Repeat the lines from the line with "import Mathlib.MeasureTheory.Constructions.Polish.Basic" to the line with "(Rogawski, *Automorphic Representations" in the listing below, keeping both end lines and adding nothing.
[[ DATA open ]]
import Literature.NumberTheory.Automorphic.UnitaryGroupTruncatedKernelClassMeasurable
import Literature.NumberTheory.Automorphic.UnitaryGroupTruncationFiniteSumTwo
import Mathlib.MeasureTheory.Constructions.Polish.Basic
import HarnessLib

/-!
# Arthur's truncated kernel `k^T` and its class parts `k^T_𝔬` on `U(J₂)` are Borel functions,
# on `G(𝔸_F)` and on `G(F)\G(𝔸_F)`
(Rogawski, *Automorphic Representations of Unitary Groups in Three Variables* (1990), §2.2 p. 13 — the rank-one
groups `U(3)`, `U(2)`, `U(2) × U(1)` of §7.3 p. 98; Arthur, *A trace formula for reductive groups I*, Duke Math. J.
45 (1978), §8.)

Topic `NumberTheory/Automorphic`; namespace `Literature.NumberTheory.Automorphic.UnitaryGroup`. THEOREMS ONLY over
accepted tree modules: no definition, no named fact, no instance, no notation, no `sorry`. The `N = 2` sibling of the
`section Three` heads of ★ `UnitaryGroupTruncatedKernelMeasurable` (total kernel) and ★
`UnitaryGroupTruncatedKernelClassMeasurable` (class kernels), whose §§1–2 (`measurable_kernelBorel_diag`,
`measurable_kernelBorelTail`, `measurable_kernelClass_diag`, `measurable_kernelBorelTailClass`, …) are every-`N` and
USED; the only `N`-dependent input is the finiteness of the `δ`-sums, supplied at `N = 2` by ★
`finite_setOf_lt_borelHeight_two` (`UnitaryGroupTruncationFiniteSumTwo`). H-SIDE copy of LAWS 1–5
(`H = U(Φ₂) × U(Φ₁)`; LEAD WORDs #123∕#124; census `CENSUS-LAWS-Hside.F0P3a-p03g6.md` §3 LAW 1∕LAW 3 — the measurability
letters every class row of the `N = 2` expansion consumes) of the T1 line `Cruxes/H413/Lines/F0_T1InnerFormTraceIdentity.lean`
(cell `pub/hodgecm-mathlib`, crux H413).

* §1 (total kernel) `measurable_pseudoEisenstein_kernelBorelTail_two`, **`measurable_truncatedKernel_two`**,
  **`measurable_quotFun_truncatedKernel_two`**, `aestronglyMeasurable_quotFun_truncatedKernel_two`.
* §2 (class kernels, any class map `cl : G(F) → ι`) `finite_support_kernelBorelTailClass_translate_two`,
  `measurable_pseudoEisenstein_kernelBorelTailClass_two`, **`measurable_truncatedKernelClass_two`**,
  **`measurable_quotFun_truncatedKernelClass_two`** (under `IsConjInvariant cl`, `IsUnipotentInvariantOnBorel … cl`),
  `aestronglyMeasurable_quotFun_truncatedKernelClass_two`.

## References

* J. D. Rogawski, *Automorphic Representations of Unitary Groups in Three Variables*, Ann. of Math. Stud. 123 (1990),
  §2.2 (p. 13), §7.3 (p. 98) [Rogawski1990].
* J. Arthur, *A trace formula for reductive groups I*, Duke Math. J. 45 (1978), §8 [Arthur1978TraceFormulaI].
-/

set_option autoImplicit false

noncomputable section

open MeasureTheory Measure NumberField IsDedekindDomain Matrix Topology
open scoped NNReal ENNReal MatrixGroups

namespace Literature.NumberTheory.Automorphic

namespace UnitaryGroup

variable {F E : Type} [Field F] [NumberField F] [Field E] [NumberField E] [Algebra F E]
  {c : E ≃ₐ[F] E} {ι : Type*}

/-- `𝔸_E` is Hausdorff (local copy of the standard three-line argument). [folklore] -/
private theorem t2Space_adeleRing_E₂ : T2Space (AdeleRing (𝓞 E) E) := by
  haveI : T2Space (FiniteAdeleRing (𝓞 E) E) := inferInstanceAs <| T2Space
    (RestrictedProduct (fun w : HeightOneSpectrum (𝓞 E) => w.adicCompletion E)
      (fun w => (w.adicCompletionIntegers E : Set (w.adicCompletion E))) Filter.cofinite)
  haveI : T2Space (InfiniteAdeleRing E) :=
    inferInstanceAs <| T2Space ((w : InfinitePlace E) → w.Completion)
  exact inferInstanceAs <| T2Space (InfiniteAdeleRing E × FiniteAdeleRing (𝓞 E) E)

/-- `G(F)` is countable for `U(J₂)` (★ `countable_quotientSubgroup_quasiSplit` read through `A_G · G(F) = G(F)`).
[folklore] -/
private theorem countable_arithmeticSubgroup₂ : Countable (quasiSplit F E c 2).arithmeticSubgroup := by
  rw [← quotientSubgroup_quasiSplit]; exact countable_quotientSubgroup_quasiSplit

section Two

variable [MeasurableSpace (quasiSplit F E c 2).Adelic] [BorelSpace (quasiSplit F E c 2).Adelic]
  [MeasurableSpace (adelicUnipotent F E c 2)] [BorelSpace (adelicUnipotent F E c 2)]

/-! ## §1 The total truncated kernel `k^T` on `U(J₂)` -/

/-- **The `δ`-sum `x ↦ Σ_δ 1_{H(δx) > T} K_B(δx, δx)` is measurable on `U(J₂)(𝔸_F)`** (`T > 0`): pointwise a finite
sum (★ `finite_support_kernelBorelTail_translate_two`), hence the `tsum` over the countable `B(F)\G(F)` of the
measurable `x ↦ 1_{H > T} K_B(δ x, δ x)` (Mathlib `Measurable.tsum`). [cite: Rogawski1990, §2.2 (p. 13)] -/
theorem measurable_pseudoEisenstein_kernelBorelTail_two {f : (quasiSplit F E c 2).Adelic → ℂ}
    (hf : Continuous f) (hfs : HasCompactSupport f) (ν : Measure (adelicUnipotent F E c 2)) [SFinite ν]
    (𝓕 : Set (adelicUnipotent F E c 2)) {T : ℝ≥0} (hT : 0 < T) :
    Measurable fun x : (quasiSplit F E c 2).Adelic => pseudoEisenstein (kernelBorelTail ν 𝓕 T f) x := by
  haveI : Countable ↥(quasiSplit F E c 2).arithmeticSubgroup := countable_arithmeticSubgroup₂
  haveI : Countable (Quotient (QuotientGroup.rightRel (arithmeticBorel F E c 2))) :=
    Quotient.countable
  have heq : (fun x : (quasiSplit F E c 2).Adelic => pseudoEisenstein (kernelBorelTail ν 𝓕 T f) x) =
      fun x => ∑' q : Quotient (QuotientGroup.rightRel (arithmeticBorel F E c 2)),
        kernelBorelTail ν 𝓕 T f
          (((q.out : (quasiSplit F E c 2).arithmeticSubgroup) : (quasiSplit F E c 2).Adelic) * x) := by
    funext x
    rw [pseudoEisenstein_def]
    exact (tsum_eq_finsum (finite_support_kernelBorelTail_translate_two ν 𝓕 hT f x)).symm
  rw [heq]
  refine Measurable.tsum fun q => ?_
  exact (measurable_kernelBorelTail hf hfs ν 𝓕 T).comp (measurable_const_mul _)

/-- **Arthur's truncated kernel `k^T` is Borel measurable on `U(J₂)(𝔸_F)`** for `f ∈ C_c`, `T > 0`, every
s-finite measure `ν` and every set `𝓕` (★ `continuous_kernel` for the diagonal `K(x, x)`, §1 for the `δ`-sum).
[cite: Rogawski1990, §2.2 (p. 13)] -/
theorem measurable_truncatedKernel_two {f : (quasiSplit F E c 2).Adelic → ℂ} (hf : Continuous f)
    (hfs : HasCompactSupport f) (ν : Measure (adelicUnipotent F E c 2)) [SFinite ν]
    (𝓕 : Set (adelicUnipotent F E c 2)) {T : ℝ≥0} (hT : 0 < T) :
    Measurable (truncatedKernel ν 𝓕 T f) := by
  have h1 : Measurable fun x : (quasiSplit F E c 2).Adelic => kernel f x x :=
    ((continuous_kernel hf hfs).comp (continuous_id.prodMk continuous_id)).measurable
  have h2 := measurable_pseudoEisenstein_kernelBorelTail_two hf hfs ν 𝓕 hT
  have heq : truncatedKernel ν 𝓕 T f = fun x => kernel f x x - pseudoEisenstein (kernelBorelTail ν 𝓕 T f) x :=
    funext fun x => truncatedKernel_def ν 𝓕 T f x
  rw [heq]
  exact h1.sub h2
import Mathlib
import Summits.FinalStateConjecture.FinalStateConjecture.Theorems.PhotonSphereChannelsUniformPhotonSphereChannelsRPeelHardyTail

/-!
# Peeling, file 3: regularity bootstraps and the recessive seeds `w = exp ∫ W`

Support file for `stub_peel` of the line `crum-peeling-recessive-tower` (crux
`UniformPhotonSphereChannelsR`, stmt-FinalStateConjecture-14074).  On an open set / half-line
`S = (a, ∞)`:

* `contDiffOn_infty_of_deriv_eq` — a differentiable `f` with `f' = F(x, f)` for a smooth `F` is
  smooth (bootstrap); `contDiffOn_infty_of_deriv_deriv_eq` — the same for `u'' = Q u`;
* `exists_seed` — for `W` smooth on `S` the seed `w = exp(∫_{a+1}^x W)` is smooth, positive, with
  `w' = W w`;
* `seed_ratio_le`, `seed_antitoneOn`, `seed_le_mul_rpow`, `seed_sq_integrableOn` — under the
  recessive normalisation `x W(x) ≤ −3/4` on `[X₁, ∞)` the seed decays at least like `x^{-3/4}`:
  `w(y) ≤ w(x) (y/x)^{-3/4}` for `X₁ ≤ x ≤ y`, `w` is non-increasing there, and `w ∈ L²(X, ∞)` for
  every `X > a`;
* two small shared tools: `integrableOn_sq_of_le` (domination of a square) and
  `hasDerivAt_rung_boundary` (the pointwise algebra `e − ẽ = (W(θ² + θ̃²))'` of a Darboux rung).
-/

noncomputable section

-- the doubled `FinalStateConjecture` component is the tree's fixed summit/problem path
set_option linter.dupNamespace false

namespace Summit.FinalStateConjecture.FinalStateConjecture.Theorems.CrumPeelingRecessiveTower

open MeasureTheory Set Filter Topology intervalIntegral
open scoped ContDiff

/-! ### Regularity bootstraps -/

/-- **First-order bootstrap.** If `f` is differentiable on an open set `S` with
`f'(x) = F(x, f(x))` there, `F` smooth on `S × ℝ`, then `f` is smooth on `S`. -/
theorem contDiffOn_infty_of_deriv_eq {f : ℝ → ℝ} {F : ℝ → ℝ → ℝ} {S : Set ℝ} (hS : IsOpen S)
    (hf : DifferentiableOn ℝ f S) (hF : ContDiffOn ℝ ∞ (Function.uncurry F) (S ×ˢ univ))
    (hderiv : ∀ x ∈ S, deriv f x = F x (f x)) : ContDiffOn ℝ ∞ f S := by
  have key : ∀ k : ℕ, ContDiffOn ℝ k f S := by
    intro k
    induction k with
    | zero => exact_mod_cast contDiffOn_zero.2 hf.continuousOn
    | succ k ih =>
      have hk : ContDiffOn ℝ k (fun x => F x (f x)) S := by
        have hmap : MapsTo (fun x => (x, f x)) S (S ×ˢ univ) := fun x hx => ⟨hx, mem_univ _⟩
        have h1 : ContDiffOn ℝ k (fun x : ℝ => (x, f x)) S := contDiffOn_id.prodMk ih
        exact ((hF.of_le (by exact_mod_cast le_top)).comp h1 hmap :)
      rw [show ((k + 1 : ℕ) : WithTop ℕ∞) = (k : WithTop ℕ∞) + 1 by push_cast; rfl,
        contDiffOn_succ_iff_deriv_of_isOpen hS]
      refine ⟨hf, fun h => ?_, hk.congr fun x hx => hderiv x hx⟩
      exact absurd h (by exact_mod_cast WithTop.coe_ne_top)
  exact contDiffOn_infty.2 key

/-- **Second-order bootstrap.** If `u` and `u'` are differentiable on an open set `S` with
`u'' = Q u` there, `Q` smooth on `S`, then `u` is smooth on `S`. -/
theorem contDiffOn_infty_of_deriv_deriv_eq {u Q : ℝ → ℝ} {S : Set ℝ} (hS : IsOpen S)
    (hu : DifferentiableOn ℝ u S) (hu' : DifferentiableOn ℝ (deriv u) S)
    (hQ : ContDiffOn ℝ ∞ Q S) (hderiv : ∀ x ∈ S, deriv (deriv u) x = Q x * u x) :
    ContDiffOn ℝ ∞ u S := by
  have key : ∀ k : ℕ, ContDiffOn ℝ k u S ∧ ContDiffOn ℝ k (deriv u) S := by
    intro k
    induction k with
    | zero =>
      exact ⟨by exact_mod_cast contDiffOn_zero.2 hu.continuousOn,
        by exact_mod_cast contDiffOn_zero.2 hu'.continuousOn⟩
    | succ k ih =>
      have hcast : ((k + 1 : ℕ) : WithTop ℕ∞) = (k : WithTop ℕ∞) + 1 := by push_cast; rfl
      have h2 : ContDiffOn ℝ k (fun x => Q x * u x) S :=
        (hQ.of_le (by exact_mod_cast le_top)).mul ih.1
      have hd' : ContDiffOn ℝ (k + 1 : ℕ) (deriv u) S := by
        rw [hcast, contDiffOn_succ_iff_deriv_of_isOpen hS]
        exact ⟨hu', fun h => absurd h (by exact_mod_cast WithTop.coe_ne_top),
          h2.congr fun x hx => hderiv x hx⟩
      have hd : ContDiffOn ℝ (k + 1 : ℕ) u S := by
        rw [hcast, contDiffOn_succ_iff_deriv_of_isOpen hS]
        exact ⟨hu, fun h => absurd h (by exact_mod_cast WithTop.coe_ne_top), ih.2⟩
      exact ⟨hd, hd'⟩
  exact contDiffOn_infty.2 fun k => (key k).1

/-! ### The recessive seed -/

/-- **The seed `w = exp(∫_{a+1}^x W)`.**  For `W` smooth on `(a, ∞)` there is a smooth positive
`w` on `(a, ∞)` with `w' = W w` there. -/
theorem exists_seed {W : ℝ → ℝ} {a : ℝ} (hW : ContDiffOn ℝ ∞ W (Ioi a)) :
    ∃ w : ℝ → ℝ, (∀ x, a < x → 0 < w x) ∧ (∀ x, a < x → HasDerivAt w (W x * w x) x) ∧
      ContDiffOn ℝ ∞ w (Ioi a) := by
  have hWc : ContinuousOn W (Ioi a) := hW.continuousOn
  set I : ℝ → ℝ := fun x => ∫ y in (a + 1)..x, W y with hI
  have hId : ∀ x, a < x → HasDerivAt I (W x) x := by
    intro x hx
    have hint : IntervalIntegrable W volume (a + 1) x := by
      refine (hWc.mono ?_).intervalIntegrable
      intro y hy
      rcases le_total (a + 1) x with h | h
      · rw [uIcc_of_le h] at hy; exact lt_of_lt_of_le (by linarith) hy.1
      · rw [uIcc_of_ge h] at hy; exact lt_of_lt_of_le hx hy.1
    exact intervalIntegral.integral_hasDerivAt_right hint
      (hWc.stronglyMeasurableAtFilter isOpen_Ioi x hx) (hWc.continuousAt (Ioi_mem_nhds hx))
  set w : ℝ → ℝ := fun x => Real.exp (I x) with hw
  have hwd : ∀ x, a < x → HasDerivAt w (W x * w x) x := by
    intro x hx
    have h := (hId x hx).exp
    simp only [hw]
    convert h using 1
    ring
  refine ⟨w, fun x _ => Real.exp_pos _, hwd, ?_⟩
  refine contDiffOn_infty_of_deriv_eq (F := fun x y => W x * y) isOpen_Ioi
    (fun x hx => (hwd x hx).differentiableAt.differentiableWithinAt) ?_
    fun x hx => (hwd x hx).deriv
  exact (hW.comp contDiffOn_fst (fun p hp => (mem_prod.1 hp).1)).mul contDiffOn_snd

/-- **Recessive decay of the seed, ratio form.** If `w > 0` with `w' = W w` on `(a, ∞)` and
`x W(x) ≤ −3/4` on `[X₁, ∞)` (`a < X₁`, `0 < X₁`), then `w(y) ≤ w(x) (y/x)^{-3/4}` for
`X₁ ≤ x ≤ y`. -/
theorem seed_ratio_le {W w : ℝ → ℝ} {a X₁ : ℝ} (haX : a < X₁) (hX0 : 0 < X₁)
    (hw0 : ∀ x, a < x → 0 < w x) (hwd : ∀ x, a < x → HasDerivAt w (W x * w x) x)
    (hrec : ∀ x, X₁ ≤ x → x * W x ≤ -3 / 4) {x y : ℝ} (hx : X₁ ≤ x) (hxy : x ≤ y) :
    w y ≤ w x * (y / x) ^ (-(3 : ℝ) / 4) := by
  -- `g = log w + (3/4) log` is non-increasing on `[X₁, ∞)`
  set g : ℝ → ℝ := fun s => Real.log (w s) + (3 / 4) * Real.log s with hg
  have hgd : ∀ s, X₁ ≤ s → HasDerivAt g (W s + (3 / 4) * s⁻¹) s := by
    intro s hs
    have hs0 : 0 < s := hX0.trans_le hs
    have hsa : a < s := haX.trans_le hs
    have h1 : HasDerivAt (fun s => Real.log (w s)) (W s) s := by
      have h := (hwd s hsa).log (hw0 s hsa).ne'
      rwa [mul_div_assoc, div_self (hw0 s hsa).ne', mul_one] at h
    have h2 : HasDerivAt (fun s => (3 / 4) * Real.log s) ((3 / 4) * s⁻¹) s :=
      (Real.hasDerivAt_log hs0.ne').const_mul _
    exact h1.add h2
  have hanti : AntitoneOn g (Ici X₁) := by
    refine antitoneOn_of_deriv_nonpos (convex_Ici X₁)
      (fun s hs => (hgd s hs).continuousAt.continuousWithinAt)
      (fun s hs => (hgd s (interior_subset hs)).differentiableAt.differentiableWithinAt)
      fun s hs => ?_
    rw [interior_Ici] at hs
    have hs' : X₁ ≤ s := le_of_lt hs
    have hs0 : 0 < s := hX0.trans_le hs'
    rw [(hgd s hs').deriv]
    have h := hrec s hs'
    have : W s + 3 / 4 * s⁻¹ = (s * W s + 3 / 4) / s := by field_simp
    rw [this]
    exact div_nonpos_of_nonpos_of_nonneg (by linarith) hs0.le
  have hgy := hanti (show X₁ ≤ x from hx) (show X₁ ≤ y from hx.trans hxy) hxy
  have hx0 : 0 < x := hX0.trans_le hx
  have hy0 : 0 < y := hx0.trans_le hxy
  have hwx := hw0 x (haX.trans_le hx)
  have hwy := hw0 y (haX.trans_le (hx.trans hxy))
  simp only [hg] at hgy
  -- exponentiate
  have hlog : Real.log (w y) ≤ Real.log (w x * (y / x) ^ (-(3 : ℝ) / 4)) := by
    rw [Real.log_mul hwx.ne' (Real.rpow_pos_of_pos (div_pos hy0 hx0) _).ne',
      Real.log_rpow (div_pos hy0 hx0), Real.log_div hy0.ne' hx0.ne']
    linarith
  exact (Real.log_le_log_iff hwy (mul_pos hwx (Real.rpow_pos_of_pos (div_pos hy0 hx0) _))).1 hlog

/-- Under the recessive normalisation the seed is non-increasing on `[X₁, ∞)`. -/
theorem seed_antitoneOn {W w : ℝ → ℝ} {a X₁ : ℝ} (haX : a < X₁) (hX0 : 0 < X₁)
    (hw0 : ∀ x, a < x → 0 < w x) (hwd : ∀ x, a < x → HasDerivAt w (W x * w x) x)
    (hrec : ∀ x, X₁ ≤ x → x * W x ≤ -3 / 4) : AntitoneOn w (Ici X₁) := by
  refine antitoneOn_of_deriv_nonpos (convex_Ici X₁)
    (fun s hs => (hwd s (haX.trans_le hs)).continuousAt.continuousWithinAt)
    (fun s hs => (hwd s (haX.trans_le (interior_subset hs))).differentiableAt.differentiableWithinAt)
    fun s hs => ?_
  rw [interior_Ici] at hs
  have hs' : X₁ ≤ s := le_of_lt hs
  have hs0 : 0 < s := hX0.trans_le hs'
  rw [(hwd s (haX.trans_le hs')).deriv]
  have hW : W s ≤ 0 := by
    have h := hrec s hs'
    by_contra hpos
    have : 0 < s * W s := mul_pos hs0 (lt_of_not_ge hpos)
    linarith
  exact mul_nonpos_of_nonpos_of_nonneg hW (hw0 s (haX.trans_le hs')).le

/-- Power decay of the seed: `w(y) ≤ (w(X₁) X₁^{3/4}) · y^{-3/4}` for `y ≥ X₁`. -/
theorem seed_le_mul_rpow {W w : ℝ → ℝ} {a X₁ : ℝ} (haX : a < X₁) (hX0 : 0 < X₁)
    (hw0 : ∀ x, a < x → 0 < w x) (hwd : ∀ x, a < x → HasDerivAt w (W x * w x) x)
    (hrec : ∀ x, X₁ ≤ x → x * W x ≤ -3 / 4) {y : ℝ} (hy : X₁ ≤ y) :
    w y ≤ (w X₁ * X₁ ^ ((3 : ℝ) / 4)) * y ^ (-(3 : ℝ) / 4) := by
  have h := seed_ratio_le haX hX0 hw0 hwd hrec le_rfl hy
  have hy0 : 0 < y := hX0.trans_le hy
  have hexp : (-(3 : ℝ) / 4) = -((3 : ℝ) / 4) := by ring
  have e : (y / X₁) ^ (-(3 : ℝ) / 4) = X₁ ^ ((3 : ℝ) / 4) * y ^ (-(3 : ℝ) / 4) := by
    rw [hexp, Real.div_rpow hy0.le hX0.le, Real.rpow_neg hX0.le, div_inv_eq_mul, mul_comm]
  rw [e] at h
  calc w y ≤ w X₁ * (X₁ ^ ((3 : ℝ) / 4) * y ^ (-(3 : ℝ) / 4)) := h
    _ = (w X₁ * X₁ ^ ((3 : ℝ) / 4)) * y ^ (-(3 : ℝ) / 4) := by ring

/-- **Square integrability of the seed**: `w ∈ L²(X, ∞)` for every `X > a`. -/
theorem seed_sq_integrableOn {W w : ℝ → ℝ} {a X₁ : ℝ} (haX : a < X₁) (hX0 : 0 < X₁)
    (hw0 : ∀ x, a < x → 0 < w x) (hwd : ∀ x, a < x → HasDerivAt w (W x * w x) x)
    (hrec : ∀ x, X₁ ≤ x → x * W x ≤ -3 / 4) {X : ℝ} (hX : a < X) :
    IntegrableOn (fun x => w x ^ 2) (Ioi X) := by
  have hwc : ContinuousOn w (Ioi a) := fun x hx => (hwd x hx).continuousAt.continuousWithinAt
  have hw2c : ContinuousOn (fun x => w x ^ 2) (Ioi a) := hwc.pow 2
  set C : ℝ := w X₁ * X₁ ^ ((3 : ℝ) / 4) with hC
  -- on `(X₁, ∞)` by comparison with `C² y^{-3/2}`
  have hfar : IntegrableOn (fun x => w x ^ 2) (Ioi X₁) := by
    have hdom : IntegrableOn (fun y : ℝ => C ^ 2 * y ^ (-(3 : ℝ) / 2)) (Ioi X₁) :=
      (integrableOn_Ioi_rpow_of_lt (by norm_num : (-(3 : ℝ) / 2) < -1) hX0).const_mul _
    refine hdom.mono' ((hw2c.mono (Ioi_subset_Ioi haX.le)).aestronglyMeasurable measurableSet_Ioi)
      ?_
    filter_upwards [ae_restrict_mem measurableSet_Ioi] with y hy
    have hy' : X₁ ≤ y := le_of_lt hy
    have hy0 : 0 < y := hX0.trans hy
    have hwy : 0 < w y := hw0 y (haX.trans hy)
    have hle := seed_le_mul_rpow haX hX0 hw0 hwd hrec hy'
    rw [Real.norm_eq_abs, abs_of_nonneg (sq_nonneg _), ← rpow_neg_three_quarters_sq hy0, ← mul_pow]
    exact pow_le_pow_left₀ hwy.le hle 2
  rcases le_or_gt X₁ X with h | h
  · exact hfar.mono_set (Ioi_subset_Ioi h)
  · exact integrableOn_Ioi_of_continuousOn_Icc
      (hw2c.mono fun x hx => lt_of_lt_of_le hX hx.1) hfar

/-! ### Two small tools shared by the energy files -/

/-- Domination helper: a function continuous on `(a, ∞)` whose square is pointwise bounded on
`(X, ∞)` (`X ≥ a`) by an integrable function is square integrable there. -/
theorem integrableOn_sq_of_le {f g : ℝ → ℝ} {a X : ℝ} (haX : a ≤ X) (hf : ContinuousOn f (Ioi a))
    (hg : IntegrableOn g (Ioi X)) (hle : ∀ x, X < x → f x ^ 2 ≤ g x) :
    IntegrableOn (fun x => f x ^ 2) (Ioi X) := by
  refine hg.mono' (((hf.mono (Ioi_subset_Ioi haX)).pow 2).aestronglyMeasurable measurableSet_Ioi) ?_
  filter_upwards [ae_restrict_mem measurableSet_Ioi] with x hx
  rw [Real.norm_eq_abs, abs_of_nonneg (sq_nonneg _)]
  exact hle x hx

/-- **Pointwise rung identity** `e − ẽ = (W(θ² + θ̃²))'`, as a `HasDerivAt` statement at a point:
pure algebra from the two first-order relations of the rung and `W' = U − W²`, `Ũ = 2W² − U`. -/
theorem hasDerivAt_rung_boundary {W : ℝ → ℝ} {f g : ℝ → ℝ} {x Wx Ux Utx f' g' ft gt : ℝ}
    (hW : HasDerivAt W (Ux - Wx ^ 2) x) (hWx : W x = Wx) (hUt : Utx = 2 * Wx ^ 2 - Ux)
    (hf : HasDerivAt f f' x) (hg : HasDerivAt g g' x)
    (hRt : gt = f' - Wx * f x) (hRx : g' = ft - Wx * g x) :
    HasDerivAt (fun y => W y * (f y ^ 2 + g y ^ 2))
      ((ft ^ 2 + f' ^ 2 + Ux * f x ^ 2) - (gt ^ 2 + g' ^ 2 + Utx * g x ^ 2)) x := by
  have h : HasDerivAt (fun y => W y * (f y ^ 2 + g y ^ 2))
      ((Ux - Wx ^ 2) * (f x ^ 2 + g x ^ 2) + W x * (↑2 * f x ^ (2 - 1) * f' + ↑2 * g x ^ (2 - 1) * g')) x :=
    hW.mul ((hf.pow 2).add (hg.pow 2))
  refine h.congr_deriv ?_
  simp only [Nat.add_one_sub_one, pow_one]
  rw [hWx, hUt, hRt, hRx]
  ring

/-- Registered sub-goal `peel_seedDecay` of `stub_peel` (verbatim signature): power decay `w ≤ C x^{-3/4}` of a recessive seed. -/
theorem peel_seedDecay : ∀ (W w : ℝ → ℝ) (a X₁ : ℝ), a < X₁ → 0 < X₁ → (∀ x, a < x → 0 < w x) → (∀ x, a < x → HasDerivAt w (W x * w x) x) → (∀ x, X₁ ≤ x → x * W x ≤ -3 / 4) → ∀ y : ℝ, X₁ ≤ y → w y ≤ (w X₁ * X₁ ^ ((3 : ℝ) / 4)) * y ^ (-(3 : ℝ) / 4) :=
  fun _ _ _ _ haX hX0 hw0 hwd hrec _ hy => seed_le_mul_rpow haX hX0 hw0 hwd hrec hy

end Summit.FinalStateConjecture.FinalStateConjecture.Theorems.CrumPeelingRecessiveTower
[[ DATA closed ]]
_SOLUTION TO THE EXERCISE:_
import Mathlib.MeasureTheory.Constructions.Polish.Basic
import HarnessLib

/-!
# Arthur's truncated kernel `k^T` and its class parts `k^T_𝔬` on `U(J₂)` are Borel functions,
# on `G(𝔸_F)` and on `G(F)\G(𝔸_F)`
(Rogawski, *Automorphic Representations of Unitary Groups in Three Variables* (1990), §2.2 p. 13 — the rank-one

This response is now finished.